Find the word "Cruxes" in the data below and copy each line that holds it.

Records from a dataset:
....
/-
Copyright (c) 2026 the pub-hodgecm-mathlib formalisation cell (harness21).  Prover seat hodgecm-mathlib-LH4-p10 (g6): Track A «(D-RAM) FOUR-FRAME» squad of crux H413, (β) TABLE —
the R2 junction adapter named by chair LH4-r01 (g9) 15:22:48Z («hP2G3_of_cell_and_beyond», owed and unnamed); sub-dealer LH4-p05 (g8); assembler F0P3a-p01 (g37).  2026-09-04.
-/
import Summits.HodgeConjecture.HodgeConjecture.Theorems.F0P3cDyRamFourFramePieces   -- ★ DEFS №3: `mstarOfRecord d = d % 2 + 2d − 1`
import HarnessLib

/-!
# Crux `H413`, line LH4 «(D-RAM) FOUR-FRAME» — (β) TABLE, the `G₃` ROW ADAPTER: cell currency (★ p861290) + beyond-cell currency ⟹ the trunk's `_hG3t` letter

Cell `hodgecm-mathlib` (D-0151), FLOOR 0, crux item H413 = `stmt-HodgeConjecture-24833`, route `HCCMUnconditional`; squad F0∕P3c∕LH4.  THEOREMS ONLY (pure `ℕ`∕`ℚ` bracket
bookkeeping; no lattice, no law); lane `--supports stmt-HodgeConjecture-24833 --as helper` (count-neutral).

WHAT.  F0P3a-p01 (g37)'s trunk `hbox_of_oddBoxSum` takes the tower-3 glued row as ONE hypothesis `hP2G3` = (T1) ★ p861261's `_hG3t` VERBATIM: for every capped tube class
`(ρ, s)` (`1 ≤ ρ`, `2ρ + s + ℓ₀ = n₃`, `2 ∣ s`, `2ρ + 2 + ℓ₀ ≤ min n₁ n₂`) the row value is `ω_C∕2 · q^{2ρ+s∕2−1} · (ω_m·b(n₁), b(n₂), 0)_i` with the BRACKET
`b(n) = (q−1)·[2d + ℓ₀ + 2ρ ≤ n] − [n + 2 = 2d + ℓ₀ + 2ρ]`.  The payers deliver it in TWO currencies: the ONE-SLOT CELL `2ρ + m* ≤ n₁` (★ p861290 `…PureStrataG3`, over the
per-lattice read: `[2ρ+s+ℓ₀ = n₃ ∧ 2∣s ∧ 2ρ ≤ min n₁ n₂] · ω_C∕2 · (ω_m(q−1)q^e, q^e((q−1)[2d ≤ s] − [s+2 = 2d]), 0)_i`) and the ε-BOUNDARY classes beyond the cell
`n₁ < 2ρ + m*` (row R5, LH4-p13 (g8) × LH4-p14 (g6), taken here in `_hG3t`'s own bracket currency).  `hG3t_of_cell_and_beyond` GLUES them into `_hG3t` for an ARBITRARY row
function `V : ℕ → ℕ → ℚ` (the trunk instantiates `V ρ s :=` the common-shape finsum at `![2ρ+s, 2ρ+s, 2ρ]`): case split cell ∕ beyond; in the cell the `n₃`-brackets of the
cell currency equal the `n₁`∕`n₂`-brackets of `_hG3t` by PARITY (`nⱼ ≡ d ≡ ℓ₀`, so `2ρ + m* = n₁` is void) and the ISOSCELES placements (chair LH4-r01 (g9)'s hand check,
15:22:48Z, made a kernel fact), and `s = 0` is void by isosceles.
HONEST LABEL.  Count-neutral glue; both currencies stay hypotheses of the adapter (the cell one is ★ p861290 modulo (P2a)+shell, the beyond one is R5, OPEN); (β) OPEN; `HC_CM` is
proved only modulo the 7 printed citations (2 remaining named inputs: hLiu418 = `stmt-HodgeConjecture-24832`, h413 = `stmt-HodgeConjecture-24833`) until rung 0 closes.

## References
* [Kottwitz1986BaseChangeUnits] R. E. Kottwitz, *Base change for unit elements of Hecke algebras*, Compositio Math. 60 (1986), §1 pp. 240–241.
* [Rogawski1990] J. D. Rogawski, *Automorphic Representations of Unitary Groups in Three Variables*, Ann. of Math. Stud. 123 (1990), §4.9 Prop. 4.9.1 (a)(b) p. 55.
-/

set_option autoImplicit false

namespace Summit.HodgeConjecture.HodgeConjecture.Cruxes.H413.F0P3cDyRamOddLabelledG3RowAdapter

open Summit.HodgeConjecture.HodgeConjecture.Cruxes.H413.F0P3cDyRamFourFramePieces (mstarOfRecord)

/-- **THE `G₃` ROW ADAPTER**: the cell head (★ p861290's currency, `1 ≤ s`, cell `2ρ + m* ≤ n₁`, brackets in `s`) and the beyond-cell head (`n₁ < 2ρ + m*`, in `_hG3t`'s bracket
currency) together give (T1) ★ p861261's `_hG3t` letter VERBATIM, for any row function `V`, under the parities `nⱼ ≡ d (mod 2)` and the isosceles shape of the key.
[cite: Kottwitz1986BaseChangeUnits, §1 pp. 240–241] [cite: Rogawski1990, §4.9 Prop. 4.9.1 (a)(b) p. 55] -/
theorem hG3t_of_cell_and_beyond (V : ℕ → ℕ → ℚ) (q : ℕ) (ωC ωm : ℤ) {d n₁ n₂ n₃ : ℕ}
    (hiso : (n₁ = n₂ ∧ n₁ ≤ n₃) ∨ (n₁ = n₃ ∧ n₁ ≤ n₂) ∨ (n₂ = n₃ ∧ n₂ ≤ n₁))
    (h1 : n₁ % 2 = d % 2) (h2 : n₂ % 2 = d % 2) (h3 : n₃ % 2 = d % 2) (i : Fin 3)
    (hcell : ∀ ρ s, 1 ≤ ρ → 1 ≤ s → 2 * ρ + mstarOfRecord d ≤ n₁ →
      V ρ s = if 2 * ρ + s + d % 2 = n₃ ∧ 2 ∣ s ∧ 2 * ρ ≤ min n₁ n₂ then
        (ωC : ℚ) / 2 *
          (![(ωm : ℚ) * ((q : ℚ) - 1) * (q : ℚ) ^ (2 * ρ + s / 2 - 1),
              (q : ℚ) ^ (2 * ρ + s / 2 - 1) * ((if 2 * d ≤ s then (q : ℚ) - 1 else 0) - (if s + 2 = 2 * d then 1 else 0)),
              (0 : ℚ)] : Fin 3 → ℚ) i
      else 0)
    (hbeyond : ∀ ρ s, 1 ≤ ρ → n₁ < 2 * ρ + mstarOfRecord d → 2 * ρ + s + d % 2 = n₃ → 2 ∣ s → 2 * ρ + 2 + d % 2 ≤ min n₁ n₂ →
      V ρ s = (ωC : ℚ) / 2 * (q : ℚ) ^ (2 * ρ + s / 2 - 1) *
        (![(ωm : ℚ) * ((if 2 * d + d % 2 + 2 * ρ ≤ n₁ then (q : ℚ) - 1 else 0) - (if n₁ + 2 = 2 * d + d % 2 + 2 * ρ then 1 else 0)),
            (if 2 * d + d % 2 + 2 * ρ ≤ n₂ then (q : ℚ) - 1 else 0) - (if n₂ + 2 = 2 * d + d % 2 + 2 * ρ then 1 else 0),
            (0 : ℚ)] : Fin 3 → ℚ) i) :
    ∀ ρ s, 1 ≤ ρ → 2 * ρ + s + d % 2 = n₃ → 2 ∣ s → 2 * ρ + 2 + d % 2 ≤ min n₁ n₂ →
      V ρ s = (ωC : ℚ) / 2 * (q : ℚ) ^ (2 * ρ + s / 2 - 1) *
        (![(ωm : ℚ) * ((if 2 * d + d % 2 + 2 * ρ ≤ n₁ then (q : ℚ) - 1 else 0) - (if n₁ + 2 = 2 * d + d % 2 + 2 * ρ then 1 else 0)),
            (if 2 * d + d % 2 + 2 * ρ ≤ n₂ then (q : ℚ) - 1 else 0) - (if n₂ + 2 = 2 * d + d % 2 + 2 * ρ then 1 else 0),
            (0 : ℚ)] : Fin 3 → ℚ) i := by
  intro ρ s hρ hP h2s hcap
  by_cases hc : 2 * ρ + mstarOfRecord d ≤ n₁
  swap
  · exact hbeyond ρ s hρ (by omega) hP h2s hcap
  -- IN THE CELL: `s ≥ 2` by isosceles, then the cell currency's `n₃`-brackets are the `n₁`∕`n₂`-brackets by parity + isosceles
  have hc' : 2 * ρ + (d % 2 + 2 * d - 1) ≤ n₁ := hc
  have hmin : min n₁ n₂ ≤ n₃ := by rcases hiso with ⟨h, h'⟩ | ⟨h, h'⟩ | ⟨h, h'⟩ <;> simp only [min_le_iff] <;> omega
  have hs : 1 ≤ s := by omega
  obtain ⟨k, rfl⟩ := h2s
  rw [hcell ρ (2 * k) hρ hs hc, if_pos ⟨hP, ⟨k, rfl⟩, by omega⟩]
  have hb1 : 2 * d + d % 2 + 2 * ρ ≤ n₁ := by omega
  have hb1' : ¬ (n₁ + 2 = 2 * d + d % 2 + 2 * ρ) := by omega
  have e2k : 2 * k / 2 = k := by omega
  fin_cases i
  · simp only [Fin.zero_eta, Fin.isValue, Matrix.cons_val_zero, if_pos hb1, if_neg hb1', sub_zero, e2k]
    ring
  · simp only [Fin.mk_one, Fin.isValue, Matrix.cons_val_one, Matrix.cons_val_zero, e2k]
    by_cases hA : 2 * d ≤ 2 * k
    · have hB : 2 * d + d % 2 + 2 * ρ ≤ n₂ := by rcases hiso with ⟨h, h'⟩ | ⟨h, h'⟩ | ⟨h, h'⟩ <;> omega
      rw [if_pos hA, if_neg (by omega), if_pos hB, if_neg (by omega)]
      ring
    · have hB : ¬ (2 * d + d % 2 + 2 * ρ ≤ n₂) := by rcases hiso with ⟨h, h'⟩ | ⟨h, h'⟩ | ⟨h, h'⟩ <;> omega
      rw [if_neg hA, if_neg hB]
      by_cases hC : 2 * k + 2 = 2 * d
      · have hD : n₂ + 2 = 2 * d + d % 2 + 2 * ρ := by rcases hiso with ⟨h, h'⟩ | ⟨h, h'⟩ | ⟨h, h'⟩ <;> omega
        rw [if_pos hC, if_pos hD]
        ring
      · have hD : ¬ (n₂ + 2 = 2 * d + d % 2 + 2 * ρ) := by rcases hiso with ⟨h, h'⟩ | ⟨h, h'⟩ | ⟨h, h'⟩ <;> omega
        rw [if_neg hC, if_neg hD]
        ring
  · simp only [Fin.reduceFinMk, Matrix.cons_val_two, Matrix.tail_cons, Matrix.head_cons]
    ring

end Summit.HodgeConjecture.HodgeConjecture.Cruxes.H413.F0P3cDyRamOddLabelledG3RowAdapter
....
*ANSWER SECTION*.
namespace Summit.HodgeConjecture.HodgeConjecture.Cruxes.H413.F0P3cDyRamOddLabelledG3RowAdapter
open Summit.HodgeConjecture.HodgeConjecture.Cruxes.H413.F0P3cDyRamFourFramePieces (mstarOfRecord)
end Summit.HodgeConjecture.HodgeConjecture.Cruxes.H413.F0P3cDyRamOddLabelledG3RowAdapter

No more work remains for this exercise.